/-- `1.73205 < √3 < 1.73206`. -/
private theorem sqrt3_bounds : (1.73205 : ℝ) < Real.sqrt 3 ∧ Real.sqrt 3 < 1.73206 := by
  constructor
  · rw [show (1.73205 : ℝ) = Real.sqrt (1.73205 ^ 2) by rw [Real.sqrt_sq (by norm_num)]]
    exact Real.sqrt_lt_sqrt (by norm_num) (by norm_num)
  · rw [show (1.73206 : ℝ) = Real.sqrt (1.73206 ^ 2) by rw [Real.sqrt_sq (by norm_num)]]
    exact Real.sqrt_lt_sqrt (by norm_num) (by norm_num)

/-- **The ratio `θ = 974/100000` is admissible at `ν = 1/100`, `ω′ = 1/4`, `√Λ = 25`, `κ₀² = 100`
with the generic ABC constants** (`d = 3`, `L = L' = 1`, `s = √2`, so `β = √3 + √2 + √3/25`):
(i′) `θ ≤ 2ν`, (ii′) `θ(Λ + 2κ) ≤ 2(ν(Λ + κ) + ω′ − β)`, (iii′) `θ(Λ + κ)² ≤ 2((Λ + κ)(νΛ + ω′) − βΛ − sκ)`
(desk: the binding (iii′) allows `θ ≤ 0.0097459…`; (ii′) `0.010386…`; (i′) `0.02`). Hence, by
`conditions_of_ratio` and `two_level_tail_le`, the (C1) tail at this booking holds for every
`t₁ ≥ 0`, `τ₂`, `c` with `c·τ₂ ≤ 0.00974·t₁`. -/
theorem ratio_at_25_quarter :
    (974 / 100000 : ℝ) ≤ 2 * (1 / 100)
    ∧ (974 / 100000 : ℝ) * (25 ^ 2 + 2 * 100)
        ≤ 2 * ((1 / 100) * (25 ^ 2 + 100) + 1 / 4 - (Real.sqrt 3 + Real.sqrt 2 + Real.sqrt 3 / 25))
    ∧ (974 / 100000 : ℝ) * (25 ^ 2 + 100) ^ 2
        ≤ 2 * ((25 ^ 2 + 100) * ((1 / 100) * 25 ^ 2 + 1 / 4)
              - (Real.sqrt 3 + Real.sqrt 2 + Real.sqrt 3 / 25) * 25 ^ 2 - Real.sqrt 2 * 100) := by
  obtain ⟨a2, b2⟩ := sqrt2_bounds
  obtain ⟨a3, b3⟩ := sqrt3_bounds
  refine ⟨by norm_num, ?_, ?_⟩ <;> nlinarith

/-- **The ratio `θ = 966/100000` is admissible at `ν = 1/100`, `ω′ = 11/50`, `√Λ = 25`, `κ₀² = 100`
with the generic ABC constants** (the `ω′ = 0.22` booking of D2 / cell B; desk: (iii′) allows
`θ ≤ 0.0096632…`, (ii′) `0.010313…`). -/
theorem ratio_at_25_eleven_fiftieths :
    (966 / 100000 : ℝ) ≤ 2 * (1 / 100)
    ∧ (966 / 100000 : ℝ) * (25 ^ 2 + 2 * 100)
        ≤ 2 * ((1 / 100) * (25 ^ 2 + 100) + 11 / 50 - (Real.sqrt 3 + Real.sqrt 2 + Real.sqrt 3 / 25))
    ∧ (966 / 100000 : ℝ) * (25 ^ 2 + 100) ^ 2
        ≤ 2 * ((25 ^ 2 + 100) * ((1 / 100) * 25 ^ 2 + 11 / 50)
              - (Real.sqrt 3 + Real.sqrt 2 + Real.sqrt 3 / 25) * 25 ^ 2 - Real.sqrt 2 * 100) := by
  obtain ⟨a2, b2⟩ := sqrt2_bounds
  obtain ⟨a3, b3⟩ := sqrt3_bounds
  refine ⟨by norm_num, ?_, ?_⟩ <;> nlinarith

──────────

Your job is to print exactly the lines that run from the top of the entries through the line with "4 - (Real.sqrt", and no others.

◆ RESPONSE BELOW
/-- `1.73205 < √3 < 1.73206`. -/
private theorem sqrt3_bounds : (1.73205 : ℝ) < Real.sqrt 3 ∧ Real.sqrt 3 < 1.73206 := by
  constructor
  · rw [show (1.73205 : ℝ) = Real.sqrt (1.73205 ^ 2) by rw [Real.sqrt_sq (by norm_num)]]
    exact Real.sqrt_lt_sqrt (by norm_num) (by norm_num)
  · rw [show (1.73206 : ℝ) = Real.sqrt (1.73206 ^ 2) by rw [Real.sqrt_sq (by norm_num)]]
    exact Real.sqrt_lt_sqrt (by norm_num) (by norm_num)

/-- **The ratio `θ = 974/100000` is admissible at `ν = 1/100`, `ω′ = 1/4`, `√Λ = 25`, `κ₀² = 100`
with the generic ABC constants** (`d = 3`, `L = L' = 1`, `s = √2`, so `β = √3 + √2 + √3/25`):
(i′) `θ ≤ 2ν`, (ii′) `θ(Λ + 2κ) ≤ 2(ν(Λ + κ) + ω′ − β)`, (iii′) `θ(Λ + κ)² ≤ 2((Λ + κ)(νΛ + ω′) − βΛ − sκ)`
(desk: the binding (iii′) allows `θ ≤ 0.0097459…`; (ii′) `0.010386…`; (i′) `0.02`). Hence, by
`conditions_of_ratio` and `two_level_tail_le`, the (C1) tail at this booking holds for every
`t₁ ≥ 0`, `τ₂`, `c` with `c·τ₂ ≤ 0.00974·t₁`. -/
theorem ratio_at_25_quarter :
    (974 / 100000 : ℝ) ≤ 2 * (1 / 100)
    ∧ (974 / 100000 : ℝ) * (25 ^ 2 + 2 * 100)
        ≤ 2 * ((1 / 100) * (25 ^ 2 + 100) + 1 / 4 - (Real.sqrt 3 + Real.sqrt 2 + Real.sqrt 3 / 25))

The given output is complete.